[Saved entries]
/-! ## §3 The reduction -/

set_option maxHeartbeats 1600000 in
/-- **(ss) on nonzero slow data from the single-pair modewise bound.** -/
theorem bssNZ_of_ssMode (e : ℝ → ℝ) (h : SSMode_textE e) : BssNZ_textE e := by
  intro k W M hM c hc Φ lo hi Λ β σ C ν₀ K hlo hlo1 hhi hΛ hβ hσ hC hν₀ hν₀1 hK hV
  obtain ⟨C₁, hCC₁, hmode⟩ := h k W M hM c hc Φ lo hi Λ β σ C ν₀ K hlo hlo1 hhi hΛ hβ hσ hC hν₀ hν₀1 hK hV
  refine ⟨C₁, hCC₁, ?_⟩
  intro ν hν n hn 𝔸 hodd hwin hΦo hΦw Tw hTw U T hU hT s t hs hst htT x ζ hx hζ
  have hC₁ : 0 ≤ C₁ := hC.trans hCC₁
  -- the resolution `n ≥ 1` and the slow set
  have hn1 : (1:ℝ) ≤ n := by
    have h1 : (1:ℝ) ≤ ⌈K / ν⌉₊ := by
      have : 0 < K / ν := div_pos hK hν.1
      exact_mod_cast Nat.one_le_iff_ne_zero.2 (Nat.pos_iff_ne_zero.1 (Nat.ceil_pos.2 this))
    exact h1.trans hn
  have hnpos : 0 < n := by exact_mod_cast (show (0:ℝ) < n by linarith)
  have hn0 : (0:ℝ) < n := by exact_mod_cast hnpos
  set S : Finset (Fin 3 → ℤ) := (Torus.freqBall (d := Fin 3) (n / 4)).erase 0 with hS
  have hLN : 2 * (n / 4) < n := by omega
  -- ellipticity windows of the two members
  obtain ⟨lam, hlam, hA𝔸⟩ := hwin
  obtain ⟨lam', hlam', hΦn⟩ := hΦw
  have hlam0 : 0 < lam := by linarith [hlam.1]
  have hlam'0 : 0 < lam' := by linarith [hlam'.1]
  have hcν : 0 ≤ c / ν := div_nonneg hc.le hν.1.le
  have hn2 : (0:ℝ) < 1 / (n:ℝ) ^ 2 := by positivity
  have hcell : Torus.NearIso ((1 / (n:ℝ) ^ 2) • 𝔸) ((1 / (n:ℝ) ^ 2) * (ν * (lo / lam))) ((1 / (n:ℝ) ^ 2) * (ν * (hi * lam))) :=
    hA𝔸.smul hn2.le
  have hcell_lo : 0 < (1 / (n:ℝ) ^ 2) * (ν * (lo / lam)) := mul_pos hn2 (mul_pos hν.1 (div_pos hlo hlam0))
  have hcoarse0 : Torus.NearIso ((1 / (n:ℝ) ^ 2) • (𝔸 + (c / ν) • Φ ν ((1 / ν) • 𝔸)))
      ((1 / (n:ℝ) ^ 2) * (ν * (lo / lam) + (c / ν) * (lo / lam'))) ((1 / (n:ℝ) ^ 2) * (ν * (hi * lam) + (c / ν) * (hi * lam'))) :=
    (hA𝔸.add (hΦn.smul hcν)).smul hn2.le
  -- weaken the lower constant to the uniform `loT`
  have hloT_le : loT lo Λ c ν n ≤ (1 / (n:ℝ) ^ 2) * (ν * (lo / lam) + (c / ν) * (lo / lam')) := by
    unfold loT
    have h1 : lo / Λ ≤ lo / lam := div_le_div_of_nonneg_left hlo.le hlam0 hlam.2
    have h2 : lo / Λ ≤ lo / lam' := div_le_div_of_nonneg_left hlo.le hlam'0 hlam'.2
    have h3 : (ν + c / ν) * (lo / Λ) ≤ ν * (lo / lam) + (c / ν) * (lo / lam') := by
      have := mul_le_mul_of_nonneg_left h1 hν.1.le
      have := mul_le_mul_of_nonneg_left h2 hcν
      nlinarith
    exact mul_le_mul_of_nonneg_left h3 hn2.le
  have hΛ0 : 0 < Λ := by linarith
  have hloT : 0 < loT lo Λ c ν n := by
    unfold loT
    have hνc : 0 < ν + c / ν := by have := hν.1; positivity
    exact mul_pos hn2 (mul_pos hνc (div_pos hlo hΛ0))
  have hcoarse : Torus.NearIso ((1 / (n:ℝ) ^ 2) • (𝔸 + (c / ν) • Φ ν ((1 / ν) • 𝔸)))
      (loT lo Λ c ν n) ((1 / (n:ℝ) ^ 2) * (ν * (hi * lam) + (c / ν) * (hi * lam'))) := hcoarse0.mono hloT_le le_rfl
  -- class preservation of the cell member (grid-periodic carrier) and of the coarse member (Fourier multiplier)
  have hbU : MemLp (Torus.stLift (cellField W M hM ν hν.1 n)) ∞ (volume.restrict (Ioo 0 Tw ×ˢ (univ : Set (EuclideanSpace ℝ (Fin 3))))) :=
    memLp_top_stLift_cell _ n Tw
  have hbUdiv : ∀ᵐ τ ∂(volume.restrict (Ioo (0:ℝ) Tw)), Torus.IsWeaklyDivFree (cellField W M hM ν hν.1 n τ) :=
    ae_of_all _ fun τ => (isDivFree_cell _ n τ).isWeaklyDivFree_holds (isSmooth_cell _ n τ)
  have hgrid : ∀ (j : Fin 3 → Fin n) (τ : ℝ) (y : UnitAddTorus (Fin 3)),
      cellField W M hM ν hν.1 n τ (y + (fun i => ((((j i : ℕ) : ℝ) / n : ℝ) : UnitAddCircle))) = cellField W M hM ν hν.1 n τ y :=
    fun j τ y => by unfold cellField; exact cell_add_grid _ hnpos j τ y
  have hUcl : ∀ (c' : Fin 3 → ℤ) (y : V2), (∀ k', ((∀ i, (n:ℤ) ∣ k' i - c' i) ∨ (∀ i, (n:ℤ) ∣ k' i + c' i)) →
        mFourierCoeff (EuclideanSpace.complexify ∘ ⇑y) k' = 0) →
      ∀ k', ((∀ i, (n:ℤ) ∣ k' i - c' i) ∨ (∀ i, (n:ℤ) ∣ k' i + c' i)) →
        mFourierCoeff (EuclideanSpace.complexify ∘ ⇑(U s t y)) k' = 0 :=
    fun c' y hy k' hk' => PropagatorSymm.fcoeff_apply_eq_zero_of_classes hU hcell hcell_lo hbU hbUdiv hnpos hgrid c' hs hst.le htT y hy k' hk'
  have hTcl : ∀ (c' : Fin 3 → ℤ) (y : V2), (∀ k', ((∀ i, (n:ℤ) ∣ k' i - c' i) ∨ (∀ i, (n:ℤ) ∣ k' i + c' i)) →
        mFourierCoeff (EuclideanSpace.complexify ∘ ⇑y) k' = 0) →
      ∀ k', ((∀ i, (n:ℤ) ∣ k' i - c' i) ∨ (∀ i, (n:ℤ) ∣ k' i + c' i)) →
        mFourierCoeff (EuclideanSpace.complexify ∘ ⇑(T s t y)) k' = 0 :=
    fun c' y hy k' hk' => fc_propagator_eq_zero hcoarse hloT (fun _ _ => rfl) hT hs hst.le htT y (hy k' hk')
  -- slow nonzero modes are alone in their class pairs and not self-conjugate
  have halone : ∀ ℓ ∈ S, ∀ k' ∈ S, ((∀ i, (n:ℤ) ∣ k' i - ℓ i) ∨ (∀ i, (n:ℤ) ∣ k' i + ℓ i)) → k' = ℓ ∨ k' = -ℓ :=
    fun ℓ hℓ k' hk' hpair => FlatWindow.alone_of_lt hLN (Finset.mem_of_mem_erase hℓ) (Finset.mem_of_mem_erase hk') hpair
  have hnsc : ∀ ℓ ∈ S, ¬ (∀ i, (n:ℤ) ∣ ℓ i + ℓ i) :=
    fun ℓ hℓ => FlatWindow.not_selfConj_of_lt hLN (Finset.mem_of_mem_erase hℓ) (Finset.ne_of_mem_erase hℓ)
  -- the modewise bound with `ε_ℓ = η · d_ℓ`
  set η : ℝ := C₁ * (C₁ * (ν ^ e σ + ((⌈K / ν⌉₊ : ℝ) / n) ^ e σ) + (min 1 ((M * W.period / ν) / (t - s))) ^ e σ) with hη
  have hP0 : 0 ≤ (M * W.period / ν) / (t - s) :=
    div_nonneg (div_nonneg (mul_nonneg hM.le
      (Summit.AnomalousDissipation.AnomalousDissipation.Theorems.SolenoidalFractalHomogenisation.PermissibleCarrier.period_pos W).le) hν.1.le)
      (by linarith)
  have hη0 : 0 ≤ η := by
    have h1 : 0 ≤ ν ^ e σ := Real.rpow_nonneg hν.1.le _
    have h2 : 0 ≤ ((⌈K / ν⌉₊ : ℝ) / n) ^ e σ := Real.rpow_nonneg (by positivity) _
    have h3 : 0 ≤ (min 1 ((M * W.period / ν) / (t - s))) ^ e σ := Real.rpow_nonneg (le_min zero_le_one hP0) _
    rw [hη]; exact mul_nonneg hC₁ (by positivity)
  set dd : (Fin 3 → ℤ) → ℝ := fun ℓ => dW lo Λ c ν n (t - s) ℓ with hdd
  have hdd0 : ∀ ℓ, 0 ≤ dd ℓ := fun ℓ => by
    rw [hdd]; unfold dW
    have : Real.exp (-(8 * Real.pi ^ 2 * loT lo Λ c ν n * Torus.freqNormSq ℓ * (t - s))) ≤ 1 := by
      apply Real.exp_le_one_iff.2
      have := Real.pi_pos; have := Torus.freqNormSq_nonneg ℓ; have h2 : 0 ≤ t - s := by linarith
      have : 0 ≤ 8 * Real.pi ^ 2 * loT lo Λ c ν n * Torus.freqNormSq ℓ * (t - s) := by positivity
      linarith
    linarith
  have hmode' : ∀ ℓ ∈ S, ∀ v : V2, v ∈ Torus.divFreeL2 (Fin 3) →
      (∀ k', k' ≠ ℓ → k' ≠ -ℓ → mFourierCoeff (EuclideanSpace.complexify ∘ ⇑v) k' = 0) →
      ‖mFourierCoeff (EuclideanSpace.complexify ∘ ⇑(U s t v - T s t v)) ℓ‖ ≤ (η * dd ℓ) * ‖mFourierCoeff (EuclideanSpace.complexify ∘ ⇑v) ℓ‖ :=
    fun ℓ hℓ v hv hvs => hmode ν hν n hn 𝔸 hodd ⟨lam, hlam, hA𝔸⟩ hΦo ⟨lam', hlam', hΦn⟩ Tw hTw U T hU hT s t hs hst htT ℓ hℓ v hv hvs
  have key := PropagatorSymm.abs_inner_sub_le_sqrt_of_modewise S (U s t) (T s t) (fun ℓ => η * dd ℓ) hnpos halone hnsc
    (fun ℓ => mul_nonneg hη0 (hdd0 ℓ)) (fun y => hU.apply_eq_apply_starProjection s t y) (fun y => hT.apply_eq_apply_starProjection s t y)
    hUcl hTcl hmode' dd η hη0 hdd0 (fun ℓ _ => le_rfl) x ζ hx hζ
  -- the weighted sums are dominated by the coarse losses
  have hF : ∑ k' ∈ S, dd k' * ‖mFourierCoeff (EuclideanSpace.complexify ∘ ⇑x) k'‖ ^ 2 ≤ lossFwd (T s t) x :=
    sum_weight_le_lossFwd hcoarse hloT (fun _ _ => rfl) hT hs hst.le htT S x
  have hA : ∑ k' ∈ S, dd k' * ‖mFourierCoeff (EuclideanSpace.complexify ∘ ⇑ζ) k'‖ ^ 2 ≤ lossAdj (T s t) ζ :=
    sum_weight_le_lossAdj hcoarse hloT hT hs hst.le htT S ζ
  refine key.trans ?_
  have h1 := Real.sqrt_le_sqrt hF
  have h2 := Real.sqrt_le_sqrt hA
  exact mul_le_mul (mul_le_mul_of_nonneg_left h1 hη0) h2 (Real.sqrt_nonneg _) (mul_nonneg hη0 (Real.sqrt_nonneg _))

### Task to complete
Please return the lines above that run from the line containing "have h3 : 0" to the line containing "-- the weighted", inclusive, exactly and with no other lines.

### Your response
    have h3 : 0 ≤ (min 1 ((M * W.period / ν) / (t - s))) ^ e σ := Real.rpow_nonneg (le_min zero_le_one hP0) _
    rw [hη]; exact mul_nonneg hC₁ (by positivity)
  set dd : (Fin 3 → ℤ) → ℝ := fun ℓ => dW lo Λ c ν n (t - s) ℓ with hdd
  have hdd0 : ∀ ℓ, 0 ≤ dd ℓ := fun ℓ => by
    rw [hdd]; unfold dW
    have : Real.exp (-(8 * Real.pi ^ 2 * loT lo Λ c ν n * Torus.freqNormSq ℓ * (t - s))) ≤ 1 := by
      apply Real.exp_le_one_iff.2
      have := Real.pi_pos; have := Torus.freqNormSq_nonneg ℓ; have h2 : 0 ≤ t - s := by linarith
      have : 0 ≤ 8 * Real.pi ^ 2 * loT lo Λ c ν n * Torus.freqNormSq ℓ * (t - s) := by positivity
      linarith
    linarith
  have hmode' : ∀ ℓ ∈ S, ∀ v : V2, v ∈ Torus.divFreeL2 (Fin 3) →
      (∀ k', k' ≠ ℓ → k' ≠ -ℓ → mFourierCoeff (EuclideanSpace.complexify ∘ ⇑v) k' = 0) →
      ‖mFourierCoeff (EuclideanSpace.complexify ∘ ⇑(U s t v - T s t v)) ℓ‖ ≤ (η * dd ℓ) * ‖mFourierCoeff (EuclideanSpace.complexify ∘ ⇑v) ℓ‖ :=
    fun ℓ hℓ v hv hvs => hmode ν hν n hn 𝔸 hodd ⟨lam, hlam, hA𝔸⟩ hΦo ⟨lam', hlam', hΦn⟩ Tw hTw U T hU hT s t hs hst htT ℓ hℓ v hv hvs
  have key := PropagatorSymm.abs_inner_sub_le_sqrt_of_modewise S (U s t) (T s t) (fun ℓ => η * dd ℓ) hnpos halone hnsc
    (fun ℓ => mul_nonneg hη0 (hdd0 ℓ)) (fun y => hU.apply_eq_apply_starProjection s t y) (fun y => hT.apply_eq_apply_starProjection s t y)
    hUcl hTcl hmode' dd η hη0 hdd0 (fun ℓ _ => le_rfl) x ζ hx hζ
  -- the weighted sums are dominated by the coarse losses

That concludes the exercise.